書格想起經歷種種!這看不清境界的事,只有三次。一次是那金縷衣,但色彩又與此略有不同。一次是圓兒那昭一琉發動招意,亦無法肯定。還剩一次就是岳峙路老,與此最同!
那是奇兵!那是……寧淵境!
書格激動得無以復加,這就是這個世界最強的戰力!這麼霸道的武學與兵器名字……應只能是專屬那一位絕強了!那十三字也好,十四字也罷,字號都排在第一的那位……
……
那身影從迷霧中衝出,如戳破了氣泡,一道塵霧緊隨其後,噴薄而出。
他在地上、山壁輕點兩下,便要躍回棧道外的望台。
圓兒見他上來,趕緊讓出位置,退了幾步。
他輕輕落在圓兒面前的鐵索欄杆上。
圓兒仰頭看着面前這高大身影……只見他左手握劍,右手夾舉着一把長一丈多,粗如臂腕,通體鐵鑄的兵器。兩把兵刃都滴着那空虛深邃、無色的液體——是紫厄的血!
圓兒知道,那把長兵不是槍。那是槍與矛之上,更霸道的兵器——槊!
他視線上移,看向面前人矇著口鼻的巾,再及那雙眼。
不!不是雙眼!
圓兒微微驚顫起來,仍原地不動。
左旗也看着那兵器,也看着那眼。
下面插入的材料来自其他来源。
/-- **FI §4: "(4.7), (4.8) and (4.2) yield the asymptotic formula (1.1) of our main theorem" —
with the printed error term.**
From `A(x) = 4κ x^{3/4} + O(x^{1/2})` (4.2) and `S(x) = (4/π) A(x) (1 + O(log log x / log x))`
((4.7)–(4.8)) to Theorem 1: for integer `x`,
`∑∑ Λ(a² + b⁴) = ¼ S(x) + E(x)` with `0 ≤ E(x) ≤ 2784 x^{2/3}` the prime-power part
(`sum_prime_part_eq_fiPrimeSum_div_four`, `sum_prime_part_le_friedlanderIwaniecSum`,
`friedlanderIwaniecSum_le_sum_prime_add`, `log_mul_card_le_rpow`), so
`∑∑ Λ(a² + b⁴) − 4π⁻¹κ x^{3/4} = E + ¼ (S − (4/π) A) + π⁻¹ (A − 4κ x^{3/4})
 = O(x^{2/3}) + O(x^{3/4} log log x / log x) + O(x^{1/2})`, using `A(x) = O(x^{3/4})` (from (4.2))
and `x^{2/3} log x ≤ 12 x^{3/4} ≤ 12 x^{3/4} log log x` for large `x`.
[cite: FriedlanderIwaniecAnnals1998, §4 (4.2), (4.7)–(4.8) and §1 Theorem 1] -/
theorem friedlanderIwaniecSum_isBigO_of_count_of_primeSum
    (h42 : FriedlanderIwaniec1998_count_asymp) (h47 : FriedlanderIwaniec1998_primeSum_asymp) :
    (fun x : ℕ => friedlanderIwaniecSum x -
        4 * Real.pi⁻¹ * friedlanderIwaniecKappa * (x : ℝ) ^ (3 / 4 : ℝ)) =O[atTop]
      fun x : ℕ => (x : ℝ) ^ (3 / 4 : ℝ) * (Real.log (Real.log x) / Real.log x) := by
  unfold FriedlanderIwaniec1998_count_asymp at h42
  unfold FriedlanderIwaniec1998_primeSum_asymp at h47
  set g : ℕ → ℝ := fun x => (x : ℝ) ^ (3 / 4 : ℝ) * (Real.log (Real.log x) / Real.log x) with hg
  -- the two facts along integer `x`
  have h42' : (fun x : ℕ => fiCount x - 4 * friedlanderIwaniecKappa * (x : ℝ) ^ (3 / 4 : ℝ))
      =O[atTop] fun x : ℕ => (x : ℝ) ^ (1 / 2 : ℝ) :=
    h42.comp_tendsto tendsto_natCast_atTop_atTop
  have h47' : (fun x : ℕ => fiPrimeSum x - 4 / Real.pi * fiCount x) =O[atTop]
      fun x : ℕ => 4 / Real.pi * fiCount x * (Real.log (Real.log x) / Real.log x) :=
    h47.comp_tendsto tendsto_natCast_atTop_atTop
  -- `log log x ≥ 1` and `x^{2/3} ≤ 12 g(x)` eventually
  have hloglog : ∀ᶠ x : ℕ in atTop, 1 ≤ Real.log (Real.log x) :=
    ((Real.tendsto_log_atTop.comp Real.tendsto_log_atTop).comp
      tendsto_natCast_atTop_atTop).eventually_ge_atTop 1
  have hg_nonneg : ∀ᶠ x : ℕ in atTop, 0 ≤ g x := by
    filter_upwards [hloglog, eventually_gt_atTop 1] with x hll hx1
    have hx : (1 : ℝ) < x := by exact_mod_cast hx1
    have := Real.log_pos hx
    simp only [hg]
    positivity
  have hsmall : ∀ᶠ x : ℕ in atTop, (x : ℝ) ^ (2 / 3 : ℝ) ≤ 12 * g x := by
    filter_upwards [hloglog, eventually_gt_atTop 1] with x hll hx1
    have hx : (1 : ℝ) < x := by exact_mod_cast hx1
    have hx0 : (0 : ℝ) < x := by linarith
    have hlogpos : 0 < Real.log x := Real.log_pos hx
    have hlog : Real.log x ≤ 12 * (x : ℝ) ^ (1 / 12 : ℝ) := by
      have := Real.log_le_rpow_div hx0.le (by norm_num : (0 : ℝ) < 1 / 12)
      linarith [show (x : ℝ) ^ (1 / 12 : ℝ) / (1 / 12) = 12 * (x : ℝ) ^ (1 / 12 : ℝ) by ring]
    have h34 : (x : ℝ) ^ (3 / 4 : ℝ) = (x : ℝ) ^ (2 / 3 : ℝ) * (x : ℝ) ^ (1 / 12 : ℝ) := by
      rw [← Real.rpow_add hx0]; norm_num
    have key : (x : ℝ) ^ (2 / 3 : ℝ) * Real.log x ≤
        12 * (x : ℝ) ^ (3 / 4 : ℝ) * Real.log (Real.log x) := by
      calc (x : ℝ) ^ (2 / 3 : ℝ) * Real.log x
          ≤ (x : ℝ) ^ (2 / 3 : ℝ) * (12 * (x : ℝ) ^ (1 / 12 : ℝ)) := by gcongr
        _ = 12 * (x : ℝ) ^ (3 / 4 : ℝ) * 1 := by rw [h34]; ring
        _ ≤ 12 * (x : ℝ) ^ (3 / 4 : ℝ) * Real.log (Real.log x) := by gcongr
    calc (x : ℝ) ^ (2 / 3 : ℝ) = (x : ℝ) ^ (2 / 3 : ℝ) * Real.log x / Real.log x := by
          field_simp
      _ ≤ 12 * (x : ℝ) ^ (3 / 4 : ℝ) * Real.log (Real.log x) / Real.log x := by gcongr
      _ = 12 * g x := by simp only [hg]; ring
  -- E1: the prime-power part is `O(g)`
  have E1 : (fun x : ℕ => friedlanderIwaniecSum x -
      ∑ ab ∈ Icc 1 x ×ˢ Icc 1 x with (ab.1 ^ 2 + ab.2 ^ 4 ≤ x ∧ (ab.1 ^ 2 + ab.2 ^ 4).Prime),
        Λ (ab.1 ^ 2 + ab.2 ^ 4)) =O[atTop] g := by
    refine IsBigO.of_bound (2784 * 12) ?_
    filter_upwards [hsmall, hg_nonneg, eventually_ge_atTop 1] with x hs hg0 hx1
    have hlo := sum_prime_part_le_friedlanderIwaniecSum x
    have hhi := (friedlanderIwaniecSum_le_sum_prime_add x).trans
      (add_le_add le_rfl (log_mul_card_le_rpow x hx1))
    rw [Real.norm_eq_abs, Real.norm_eq_abs, abs_of_nonneg (by linarith), abs_of_nonneg hg0]
    nlinarith
  -- `A(x) = O(x^{3/4})`
  have hA : (fun x : ℕ => fiCount x) =O[atTop] fun x : ℕ => (x : ℝ) ^ (3 / 4 : ℝ) := by
    have h1 : (fun x : ℕ => (x : ℝ) ^ (1 / 2 : ℝ)) =O[atTop] fun x : ℕ => (x : ℝ) ^ (3 / 4 : ℝ) := by
      refine IsBigO.of_bound 1 ?_
      filter_upwards [eventually_ge_atTop 1] with x hx1
      have hx : (1 : ℝ) ≤ x := by exact_mod_cast hx1
      rw [one_mul, Real.norm_of_nonneg (by positivity), Real.norm_of_nonneg (by positivity)]
      exact Real.rpow_le_rpow_of_exponent_le hx (by norm_num)
    have h2 : (fun x : ℕ => 4 * friedlanderIwaniecKappa * (x : ℝ) ^ (3 / 4 : ℝ)) =O[atTop]
        fun x : ℕ => (x : ℝ) ^ (3 / 4 : ℝ) := isBigO_const_mul_self _ _ _
    have := (h42'.trans h1).add h2
    simpa using this
  -- E3: `¼ (S − (4/π) A) = O(g)`
  have hAr : (fun x : ℕ => 4 / Real.pi * fiCount x * (Real.log (Real.log x) / Real.log x))
      =O[atTop] g :=
    ((hA.mul (isBigO_refl (fun x : ℕ => Real.log (Real.log x) / Real.log x)
      atTop)).const_mul_left (4 / Real.pi)).congr_left fun x => by ring
  have E3 : (fun x : ℕ => (1 / 4 : ℝ) * (fiPrimeSum x - 4 / Real.pi * fiCount x)) =O[atTop] g :=
    (h47'.trans hAr).const_mul_left (1 / 4 : ℝ)
  -- E4: `π⁻¹ (A − 4κ x^{3/4}) = O(g)`
  have E4 : (fun x : ℕ => Real.pi⁻¹ *
      (fiCount x - 4 * friedlanderIwaniecKappa * (x : ℝ) ^ (3 / 4 : ℝ))) =O[atTop] g := by
    have h1 : (fun x : ℕ => (x : ℝ) ^ (1 / 2 : ℝ)) =O[atTop] g := by
      refine IsBigO.of_bound 12 ?_
      filter_upwards [hsmall, hg_nonneg, eventually_ge_atTop 1] with x hs hg0 hx1
      have hx : (1 : ℝ) ≤ x := by exact_mod_cast hx1
      rw [Real.norm_of_nonneg (by positivity), Real.norm_of_nonneg hg0]
      exact (Real.rpow_le_rpow_of_exponent_le hx (by norm_num)).trans hs
    exact (h42'.trans h1).const_mul_left _
  -- assemble
  refine ((E1.add E3).add E4).congr' ?_ EventuallyEq.rfl
  filter_upwards with x
  rw [sum_prime_part_eq_fiPrimeSum_div_four x]
  ring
他認出來了!
什麼蒙臉、什麼戴個眼鏡就認不出來的,都是劇情所需、設定的傻子。真見過面且熟悉的人,只需一雙眉目,便能認出。甚至只需看一個背影或行走姿勢,就可辨認。
況且還有那一槊一劍!外臣與百姓未必知,但左旗這個宗室子弟可是知道的!那是他們從小崇拜的對象之一!
君宰寰宇!手握疆山!
左旗卻不敢開聲。面前這人身份,不可隨便暴露。
“你剛才喊我什麼?叔?”那人望着圓兒,雙手一抖,左右兩道奇華,槊與劍便沒入光耀之中。
“傳令!”那人沒繼續追問杵立不語的圓兒,只對士兵喝道:“這裏紫厄已除!後方部隊全力除厄!”
那些士兵顫抖着,因激動,因興奮,也因面前這人可怖的實力。沒人會質疑他這話真假。更沒人不願傳達他這捷報!
他收回視線,低頭看着圓兒,伸手摘下了蒙面巾。
“我不是他。我可不是那窩囊廚子!”他笑着,那笑看不出善惡,但可見帶着絲對世間一切的傲蔑。
圓兒瞪大了眼,裏頭波光粼粼。
這人……他……他是阿桂!
……
書格被剛才的奇景吸攝,痴痴站着,望着那方。
這奇景。
這境界。
那人。
足以在這個世界,建立、毀滅、重構一個外來者(異客)的信仰。
獨在異鄉為異客,哪有誰比大腿親。
書格似感到那邊出現過的強大,-且那強大之感,如餘波,一層一層撼動穿透書格的心靈。
雖有流流、洪特與鶴知張等人掩護,但完全驚呆杵着,肯定是累人累己的舉措。
“瓜娃子!”流流怒喊着,攔住了數只襲向書格的厄獸:“書格!勞資要死啰!”
書格一個激靈,醒過神來,看向流流。只見她被一群翠厄與兩隻黎厄圍困。另一隻蒼厄已至,正揮着四臂大爪拍向她!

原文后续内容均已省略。